Statsy
Cal made simple stat aggregation - And it was good.
Etsy also made simple stat aggregation - And it was also good.
This is a simple client. It supports:
- counts
- time measurements
- recording gauges
- sampling
- batching
Requirements
This client is compatible with a Statsd server version >= 0.1.0.
Installation
gem install statsy
Usage
Default to UDP to a host in the current search domain called 'stats' on port 8125.
client = Statsy::Client.new
Use a custom transport or change the host/port pair for UDP.
client = Statsy::Client.new(Statsy::Transport::UDP.new("graphite.acme.com", 8125))

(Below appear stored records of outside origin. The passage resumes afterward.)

/-- **Rooted (DC) with slack.**  `o, o' ∉ A`, `o ≠ o'`, `t ∈ A`, `w s(o,t) = 1`; `L ⊆ A` a list containing every positive-weight neighbour of `o'`;
`W 0 = w`, `W (l+1) = (W l)[s(o',L[l]) ↦ 0]`; `T` any real sequence with `0 ≤ T |L|` and, for every `l < |L|` (writing `c = (W l) s(o',L[l])`, `W₁ = (W l)[s(o',L[l]) ↦ 1]`),
`(1 − c)·T(l+1) + c·max 0 (I_{W₁}(L[l]) − I_{W₁}(t)) ≤ T l`.  Then `E_w(v) + F_w(v) ≤ I_w(t) + T 0` for every `v ∈ A`.
[cite: VandenbergHaggstromKahn2005, Thm. 1.5 (p. 7) — via `obsE_add_free_le_of_doublyGlued`; this work] -/
theorem obsE_add_free_le_of_glued_seqSlack (A : Finset (Fin n)) (o o' t : Fin n) (j : ℕ)
    (hoA : o ∉ A) (ho'A : o' ∉ A) (hoo' : o ≠ o') (htA : t ∈ A) :
    ∀ (L : List (Fin n)) (w : Sym2 (Fin n) → unitInterval) (W : ℕ → (Sym2 (Fin n) → unitInterval)) (T : ℕ → ℝ),
      w s(o, t) = 1 → (∀ u, w s(o', u) ≠ 0 → u ∈ L) → (∀ u ∈ L, u ∈ A) →
      W 0 = w → (∀ l, l < L.length → ∀ (hl : l < L.length), W (l + 1) = Function.update (W l) s(o', L[l]) 0) →
      0 ≤ T L.length →
      (∀ l, ∀ (hl : l < L.length),
        (1 - ((W l) s(o', L[l]) : ℝ)) * T (l + 1) +
          ((W l) s(o', L[l]) : ℝ) * max 0
            ((prodBernoulli (Function.update (W l) s(o', L[l]) 1)).real
                {ω : BondConfig (Fin n) | (A.filter fun z => ω ∈ openConn L[l] z).card ≤ j} -
              (prodBernoulli (Function.update (W l) s(o', L[l]) 1)).real
                {ω : BondConfig (Fin n) | (A.filter fun z => ω ∈ openConn t z).card ≤ j}) ≤ T l) →
      ∀ v ∈ A,
        (prodBernoulli w).real {ω : BondConfig (Fin n) | (∀ x ∈ ({o, o'} : Finset (Fin n)), ω ∉ openConn v x) ∧
            1 ≤ (A.filter fun z => ∃ x ∈ ({o, o'} : Finset (Fin n)), ω ∈ openConn x z).card ∧
            (A.filter fun z => ∃ x ∈ ({o, o'} : Finset (Fin n)), ω ∈ openConn x z).card ≤ j} +
          (prodBernoulli w).real {ω : BondConfig (Fin n) | (∃ x ∈ ({o, o'} : Finset (Fin n)), ω ∈ openConn v x) ∧
            (A.filter fun z => ω ∈ openConn v z).card ≤ j} +
          (prodBernoulli w).real {ω : BondConfig (Fin n) | (∀ x ∈ ({o, o'} : Finset (Fin n)), ω ∉ openConn v x) ∧
            (A.filter fun z => ω ∈ openConn t z).card ≤ j ∧
            j < (A.filter fun z => ∃ x ∈ ({o, o'} : Finset (Fin n)), ω ∈ openConn x z).card} ≤
        (prodBernoulli w).real {ω : BondConfig (Fin n) | (A.filter fun z => ω ∈ openConn t z).card ≤ j} + T 0 := by
  have hot : o ≠ t := fun h => hoA (h ▸ htA)
  have ho't : o' ≠ t := fun h => ho'A (h ▸ htA)
  intro L
  induction L with
  | nil =>
    intro w W T hwt hcover _ _ _ hT0 _ v hvA
    have hiso : ∀ u, w s(o', u) = 0 := by
      intro u
      by_contra h
      exact (List.not_mem_nil (hcover u h))
    have hvo' : v ≠ o' := fun h => ho'A (h ▸ hvA)
    have h := obsE_add_free_le_of_glued_isolated w A o o' t v j hot ho'A hwt hiso hvo'
    have hT : 0 ≤ T 0 := by simpa using hT0
    linarith
  | cons p L' ih =>
    intro w W T hwt hcover hLA hW0 hWs hTend hT v hvA
    have hpA : p ∈ A := hLA p (by simp)
    have hpo' : p ≠ o' := fun h => ho'A (h ▸ hpA)
    have hop : o ≠ p := fun h => hoA (h ▸ hpA)
    set e : Sym2 (Fin n) := s(o', p) with he
    have hne : s(o, t) ≠ e := by
      rw [he, Ne, Sym2.eq_iff]
      push Not
      exact ⟨fun h => absurd h hoo', fun h => absurd h hop⟩
    set w₀ := Function.update w e 0 with hw₀
    set w₁ := Function.update w e 1 with hw₁
    have hw₀t : w₀ s(o, t) = 1 := by rw [hw₀, Function.update_of_ne hne]; exact hwt
    have hw₁t : w₁ s(o, t) = 1 := by rw [hw₁, Function.update_of_ne hne]; exact hwt
    -- abbreviations for the four measures as functions of the weight
    set EA : (Sym2 (Fin n) → unitInterval) → ℝ := fun u =>
      (prodBernoulli u).real {ω : BondConfig (Fin n) | (∀ x ∈ ({o, o'} : Finset (Fin n)), ω ∉ openConn v x) ∧
          1 ≤ (A.filter fun z => ∃ x ∈ ({o, o'} : Finset (Fin n)), ω ∈ openConn x z).card ∧
          (A.filter fun z => ∃ x ∈ ({o, o'} : Finset (Fin n)), ω ∈ openConn x z).card ≤ j} with hEA
    set EB : (Sym2 (Fin n) → unitInterval) → ℝ := fun u =>
      (prodBernoulli u).real {ω : BondConfig (Fin n) | (∃ x ∈ ({o, o'} : Finset (Fin n)), ω ∈ openConn v x) ∧
          (A.filter fun z => ω ∈ openConn v z).card ≤ j} with hEB
    set FR : (Sym2 (Fin n) → unitInterval) → ℝ := fun u =>
      (prodBernoulli u).real {ω : BondConfig (Fin n) | (∀ x ∈ ({o, o'} : Finset (Fin n)), ω ∉ openConn v x) ∧
          (A.filter fun z => ω ∈ openConn t z).card ≤ j ∧
          j < (A.filter fun z => ∃ x ∈ ({o, o'} : Finset (Fin n)), ω ∈ openConn x z).card} with hFR
    set IT : (Sym2 (Fin n) → unitInterval) → ℝ := fun u =>
      (prodBernoulli u).real {ω : BondConfig (Fin n) | (A.filter fun z => ω ∈ openConn t z).card ≤ j} with hIT
    set IP : (Sym2 (Fin n) → unitInterval) → ℝ := fun u =>
      (prodBernoulli u).real {ω : BondConfig (Fin n) | (A.filter fun z => ω ∈ openConn p z).card ≤ j} with hIP
    -- glued face
    have h1 : EA w₁ + EB w₁ + FR w₁ ≤ IT w₁ + max 0 (IP w₁ - IT w₁) := by
      by_cases hpt : p = t
      · have hw₁' : w₁ s(o', t) = 1 := by rw [hw₁, he, hpt]; simp
        have h := obsE_add_free_le_of_glued_both w₁ A o o' t v j hot ho't hw₁t hw₁'
        have hm : 0 ≤ max 0 (IP w₁ - IT w₁) := le_max_left _ _
        simp only [hEA, hEB, hFR, hIT] at h ⊢
        linarith
      · have hw₁p : w₁ s(o', p) = 1 := by rw [hw₁, he]; simp
        exact obsE_add_free_le_of_doublyGlued w₁ A o o' p t v j hot (Ne.symm hpo') hpt hw₁t hw₁p
    -- deleted face: induction hypothesis with shifted `W`, `T`
    have h0 : EA w₀ + EB w₀ + FR w₀ ≤ IT w₀ + T 1 := by
      have hW1 : W 1 = w₀ := by
        have h := hWs 0 (by simp) (by simp)
        simp only [List.getElem_cons_zero, zero_add] at h
        rw [h, hW0]
      refine ih w₀ (fun l => W (l + 1)) (fun l => T (l + 1)) hw₀t ?_ (fun u hu => hLA u (List.mem_cons_of_mem p hu)) hW1 ?_ ?_ ?_ v hvA
      · intro u hu
        by_cases hup : u = p
        · exact absurd (by rw [hup, hw₀, he]; simp) hu
        · have : w s(o', u) ≠ 0 := by
            have hne' : s(o', u) ≠ e := by
              rw [he, Ne, Sym2.eq_iff]; push Not
              exact ⟨fun _ => hup, fun h => absurd h.symm hpo'⟩
            rwa [hw₀, Function.update_of_ne hne'] at hu
          have hmem := hcover u this
          rcases List.mem_cons.mp hmem with h | h
          · exact absurd h hup
          · exact h
      · intro l hl hl'
        have h := hWs (l + 1) (by simp; omega) (by simp; omega)
        simp only [List.getElem_cons_succ] at h
        exact h
      · simpa using hTend
      · intro l hl
        have h := hT (l + 1) (by simp; omega)
        simp only [List.getElem_cons_succ] at h
        exact h
    -- the slack budget at `l = 0`
    have hT0 := hT 0 (by simp)
    simp only [List.getElem_cons_zero] at hT0
    rw [hW0] at hT0
    -- one-bond decomposition of the four measures at `e`
    have hwe : Function.update w e (w e) = w := Function.update_eq_self e w
    have dA := real_update_affine w e (w e) {ω : BondConfig (Fin n) | (∀ x ∈ ({o, o'} : Finset (Fin n)), ω ∉ openConn v x) ∧
          1 ≤ (A.filter fun z => ∃ x ∈ ({o, o'} : Finset (Fin n)), ω ∈ openConn x z).card ∧
          (A.filter fun z => ∃ x ∈ ({o, o'} : Finset (Fin n)), ω ∈ openConn x z).card ≤ j}
    have dB := real_update_affine w e (w e) {ω : BondConfig (Fin n) | (∃ x ∈ ({o, o'} : Finset (Fin n)), ω ∈ openConn v x) ∧
          (A.filter fun z => ω ∈ openConn v z).card ≤ j}
    have dF := real_update_affine w e (w e) {ω : BondConfig (Fin n) | (∀ x ∈ ({o, o'} : Finset (Fin n)), ω ∉ openConn v x) ∧
          (A.filter fun z => ω ∈ openConn t z).card ≤ j ∧
          j < (A.filter fun z => ∃ x ∈ ({o, o'} : Finset (Fin n)), ω ∈ openConn x z).card}
    have dT := real_update_affine w e (w e) {ω : BondConfig (Fin n) | (A.filter fun z => ω ∈ openConn t z).card ≤ j}
    rw [hwe] at dA dB dF dT
    rw [← hw₀, ← hw₁] at dA dB dF dT
    change EA w = (1 - (w e : ℝ)) * EA w₀ + (w e : ℝ) * EA w₁ at dA
    change EB w = (1 - (w e : ℝ)) * EB w₀ + (w e : ℝ) * EB w₁ at dB
    change FR w = (1 - (w e : ℝ)) * FR w₀ + (w e : ℝ) * FR w₁ at dF
    change IT w = (1 - (w e : ℝ)) * IT w₀ + (w e : ℝ) * IT w₁ at dT
    have hc0 : 0 ≤ (w e : ℝ) := (w e).2.1
    have hc1 : 0 ≤ 1 - (w e : ℝ) := by linarith [(w e).2.2]
    change EA w + EB w + FR w ≤ IT w + T 0
    rw [dA, dB, dF, dT]
    have hT0' : (1 - (w e : ℝ)) * T 1 + (w e : ℝ) * max 0 (IP w₁ - IT w₁) ≤ T 0 := by
      have : (w s(o', p) : ℝ) = (w e : ℝ) := by rw [he]
      rw [this] at hT0
      exact hT0
    nlinarith [mul_le_mul_of_nonneg_left h1 hc0, mul_le_mul_of_nonneg_left h0 hc1, hT0']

client = Statsy::Client.new(Acme::Transport::Statsd) # <- you made that
client = Statsy::Client.new(Statsy::Transport::Queue.new) # <- if you want to test stuff
Increment by 1, arbitrary integer, or arbitrary integer at a uniform random distribution
client.increment("coffee.single-espresso")
client.increment("coffee.single-espresso", 1)

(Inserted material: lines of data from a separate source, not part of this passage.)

/-- **Cut data exist** for every Jordan domain containing the closed unit disc: cut along the
first-exit radial segments on the real axis and apply Newman's cross-cut theorem
(`Newman1939_crosscut_holds`); the unit disc lies in one of the two components, which is
labelled `Vl`. [cite: Newman1939, Ch. V §11, Thms. 11·7 and 11·8, pp. 94–95] -/
theorem exists_cutData (D : JordanDomain) (hD : closedBall (0 : ℂ) 1 ⊆ D.carrier) :
    ∃ c : CutData, c.E = D.carrier := by
  -- the two first exits
  obtain ⟨r₁, hr₁, hr₁f, hray₁⟩ := exists_first_exit D.isOpen D.isBounded hD 1 (by simp)
  obtain ⟨r₂, hr₂, hr₂f, hray₂⟩ := exists_first_exit D.isOpen D.isBounded hD (-1) (by simp)
  simp only [one_mul] at hr₁f hray₁
  simp only [neg_one_mul] at hr₂f hray₂
  -- boundary parameters `s₁ < s₂ < s₁ + 1` of `r₁` and `-r₂`
  obtain ⟨s₁, hs₁⟩ : ∃ s₁, D.boundary s₁ = r₁ := by
    have := hr₁f; rw [← D.range_boundary] at this; exact this
  have hne : (-(r₂ : ℂ)) ≠ D.boundary s₁ := by
    rw [hs₁]; intro h
    have := congrArg Complex.re h; simp at this; linarith
  obtain ⟨s₂, ⟨hs₁₂, hs₂₁⟩, hs₂⟩ := exists_param_in_period D hr₂f hne
  -- the two frontier arcs, both parametrised from `-r₂` to `r₁`
  set κA : ℝ → ℂ := fun u => D.boundary (s₂ - u * (s₂ - s₁)) with hκA
  set κB : ℝ → ℂ := fun u => D.boundary (s₂ + u * (s₁ + 1 - s₂)) with hκB
  have hκAc : Continuous κA := D.continuous_boundary.comp (by fun_prop)
  have hκBc : Continuous κB := D.continuous_boundary.comp (by fun_prop)
  have hκAi : InjOn κA (Icc 0 1) := by
    intro u hu v hv h
    have := D.injOn_boundary_Icc (s := s₁) (t := s₂) hs₂₁ ⟨by nlinarith [hu.2], by nlinarith [hu.1]⟩
      ⟨by nlinarith [hv.2], by nlinarith [hv.1]⟩ h
    have h' : u * (s₂ - s₁) = v * (s₂ - s₁) := by linarith
    exact mul_right_cancel₀ (by linarith) h'
  have hκBi : InjOn κB (Icc 0 1) := by
    intro u hu v hv h
    have := D.injOn_boundary_Icc (s := s₂) (t := s₁ + 1) (by linarith) ⟨by nlinarith [hu.1], by nlinarith [hu.2]⟩
      ⟨by nlinarith [hv.1], by nlinarith [hv.2]⟩ h
    have h' : u * (s₁ + 1 - s₂) = v * (s₁ + 1 - s₂) := by linarith
    exact mul_right_cancel₀ (by linarith) h'
  have hκA0 : κA 0 = -r₂ := by simp [hκA, hs₂]
  have hκA1 : κA 1 = r₁ := by simp [hκA, hs₁]
  have hκB0 : κB 0 = -r₂ := by simp [hκB, hs₂]
  have hκB1 : κB 1 = r₁ := by
    simp only [hκB, one_mul, add_sub_cancel]
    rw [D.periodic_boundary, hs₁]
  have hκAim : κA '' Icc 0 1 = D.boundary '' Icc s₁ s₂ := image_affine_rev hs₁₂
  have hκBim : κB '' Icc 0 1 = D.boundary '' Icc s₂ (s₁ + 1) := image_affine_fwd hs₂₁
  have hfrontier : frontier D.carrier = D.boundary '' Icc s₁ s₂ ∪ D.boundary '' Icc s₂ (s₁ + 1) :=
    D.frontier_eq_union_image_boundary s₁ s₂
  have hinterK : D.boundary '' Icc s₁ s₂ ∩ D.boundary '' Icc s₂ (s₁ + 1) ⊆ {(r₁ : ℂ), -(r₂ : ℂ)} := by
    have := D.image_boundary_inter_subset hs₁₂ hs₂₁
    rwa [hs₁, hs₂] at this
  -- the cross-cut `P = [r₁ → 1] · (upper semicircle) · [-1 → -r₂]`
  set P : Set ℂ := rayPos r₁ '' Icc 0 1 ∪ semiUp '' Icc 0 1 ∪ rayNeg r₂ '' Icc 0 1 with hP
  have hsphE : sphere (0 : ℂ) 1 ⊆ D.carrier := sphere_subset_closedBall.trans hD
  have hnotE : ∀ z ∈ frontier D.carrier, z ∉ D.carrier := fun z hz h =>
    (Set.disjoint_left.1 (Set.disjoint_iff_inter_eq_empty.2 D.isOpen.inter_frontier_eq) h) hz
  have hL₁E : ∀ z ∈ rayPos r₁ '' Icc 0 1, z ≠ r₁ → z ∈ D.carrier := by
    intro z hz hne'
    obtain ⟨x, hx, rfl⟩ := (mem_image_rayPos_iff hr₁).1 hz
    exact hray₁ x ⟨hx.1, hx.2.lt_of_ne fun h => hne' (by subst h; rfl)⟩
  have hL₂E : ∀ z ∈ rayNeg r₂ '' Icc 0 1, z ≠ -r₂ → z ∈ D.carrier := by
    intro z hz hne'
    obtain ⟨x, hx, rfl⟩ := (mem_image_rayNeg_iff hr₂).1 hz
    exact hray₂ x ⟨hx.1, hx.2.lt_of_ne fun h => hne' (by subst h; rfl)⟩
  have hParc : IsSimpleArc P r₁ (-r₂) := by
    refine ((isSimpleArc_rayPos hr₁).union isSimpleArc_semiUp ?_).union (isSimpleArc_rayNeg hr₂) ?_
    · exact fun z hz => image_rayPos_inter_sphere hr₁ ⟨hz.1, image_semiUp_subset_sphere hz.2⟩
    · rintro z ⟨hz | hz, hz'⟩
      · exact absurd hz' (Set.disjoint_left.1 (disjoint_image_rayPos_image_rayNeg hr₁ hr₂) hz)
      · exact image_rayNeg_inter_sphere hr₂ ⟨hz', image_semiUp_subset_sphere hz⟩
  have hPsub : P \ {(r₁ : ℂ), -(r₂ : ℂ)} ⊆ D.carrier := by
    rintro z ⟨(hz | hz) | hz, hne'⟩
    · exact hL₁E z hz fun h => hne' (Or.inl h)
    · exact hsphE (image_semiUp_subset_sphere hz)
    · exact hL₂E z hz fun h => hne' (Or.inr h)
  have hcross : D.IsCrosscut P (D.boundary s₁) (D.boundary s₂) := by
    rw [hs₁, hs₂]
    refine ⟨hParc, hr₁f, hr₂f, fun h => ?_, hPsub⟩
    have := congrArg Complex.re h; simp at this; linarith
  -- Newman
  obtain ⟨V₁, V₂, hV₁o, hV₂o, hV₁c, hV₂c, hdisj, hunion, hfr₁, hfr₂⟩ :=
    Newman1939_crosscut_holds D P s₁ s₂ hs₁₂ hs₂₁ hcross
  -- the unit disc lies in one of the two components
  have hballsub : ball (0 : ℂ) 1 ⊆ V₁ ∪ V₂ := by
    rw [hunion]
    intro z hz
    refine ⟨hD (ball_subset_closedBall hz), ?_⟩
    have hz1 : ‖z‖ < 1 := mem_ball_zero_iff.1 hz
    rintro ((h | h) | h)
    · obtain ⟨x, hx, rfl⟩ := (mem_image_rayPos_iff hr₁).1 h
      rw [Complex.norm_real, Real.norm_eq_abs] at hz1
      linarith [hx.1, le_abs_self x]
    · have := mem_sphere_zero_iff_norm.1 (image_semiUp_subset_sphere h); linarith
    · obtain ⟨x, hx, rfl⟩ := (mem_image_rayNeg_iff hr₂).1 h
      rw [norm_neg, Complex.norm_real, Real.norm_eq_abs] at hz1
      linarith [hx.1, le_abs_self x]
  have hballconn : IsPreconnected (ball (0 : ℂ) 1) := (convex_ball 0 1).isPreconnected
  rcases hballconn.subset_or_subset hV₁o hV₂o hdisj hballsub with hball | hball
  · -- the disc is in `V₁` (frontier `P ∪ K₁`): `Vl = V₁`, `κl = κA`, `Vu = V₂`, `κu = κB`
    exact ⟨
      { E := D.carrier
        isOpen_E := D.isOpen
        isBounded_E := D.isBounded
        isConnected_E := D.isConnected
        closedBall_subset := hD
        r₁ := r₁
        r₂ := r₂
        one_lt_r₁ := hr₁
        one_lt_r₂ := hr₂
        ofReal_mem := hray₁
        neg_ofReal_mem := hray₂
        κu := κB
        κl := κA
        continuous_κu := hκBc
        continuous_κl := hκAc
        injOn_κu := hκBi
        injOn_κl := hκAi
        κu_zero := hκB0
        κu_one := hκB1
        κl_zero := hκA0
        κl_one := hκA1
        frontier_E := by rw [hκAim, hκBim, union_comm]; exact hfrontier
        image_κu_inter_image_κl := by rw [hκAim, hκBim, inter_comm]; exact hinterK
        Vu := V₂
        Vl := V₁
        isOpen_Vu := hV₂o
        isOpen_Vl := hV₁o
        isConnected_Vu := hV₂c
        isConnected_Vl := hV₁c
        disjoint_Vu_Vl := hdisj.symm
        Vu_union_Vl := by rw [union_comm]; exact hunion
        frontier_Vu := by rw [hκBim]; exact hfr₂
        frontier_Vl := by rw [hκAim]; exact hfr₁
        ball_subset_Vl := hball }, rfl⟩
  · -- the disc is in `V₂`: `Vl = V₂`, `κl = κB`, `Vu = V₁`, `κu = κA`
    exact ⟨
      { E := D.carrier
        isOpen_E := D.isOpen
        isBounded_E := D.isBounded
        isConnected_E := D.isConnected
        closedBall_subset := hD
        r₁ := r₁
        r₂ := r₂
        one_lt_r₁ := hr₁
        one_lt_r₂ := hr₂
        ofReal_mem := hray₁
        neg_ofReal_mem := hray₂
        κu := κA
        κl := κB
        continuous_κu := hκAc
        continuous_κl := hκBc
        injOn_κu := hκAi
        injOn_κl := hκBi
        κu_zero := hκA0
        κu_one := hκA1
        κl_zero := hκB0
        κl_one := hκB1
        frontier_E := by rw [hκAim, hκBim]; exact hfrontier
        image_κu_inter_image_κl := by rw [hκAim, hκBim]; exact hinterK
        Vu := V₁
        Vl := V₂
        isOpen_Vu := hV₁o
        isOpen_Vl := hV₂o
        isConnected_Vu := hV₁c
        isConnected_Vl := hV₂c
        disjoint_Vu_Vl := hdisj
        Vu_union_Vl := hunion
        frontier_Vu := by rw [hκAim]; exact hfr₁
        frontier_Vl := by rw [hκBim]; exact hfr₂
        ball_subset_Vl := hball }, rfl⟩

client.increment("coffee.single-espresso", 1, 0.5) # 50% of the time
Measure a timing stat that will calculate the mean, min, max, upper_90 and count
client.measure("acme.backend-runtime", response.headers["X-Runtime"].to_i)
Bonus points: Batch up many things into a fewer packets like in a shell script
loop do
batch_lines = 1000
client.batch do |batch|
$stdin.each do |log_line|
metric, timing = parse(log_line) # <- you made that
batch.measure metric, timing
break if (batch_lines -= 1) <= 0
end
end
end
These stats end up in your graphite interface under the top level keys. Look for them in this folders:
stats_counts
stats/timings
stats
Fork it out of love. Enjoy.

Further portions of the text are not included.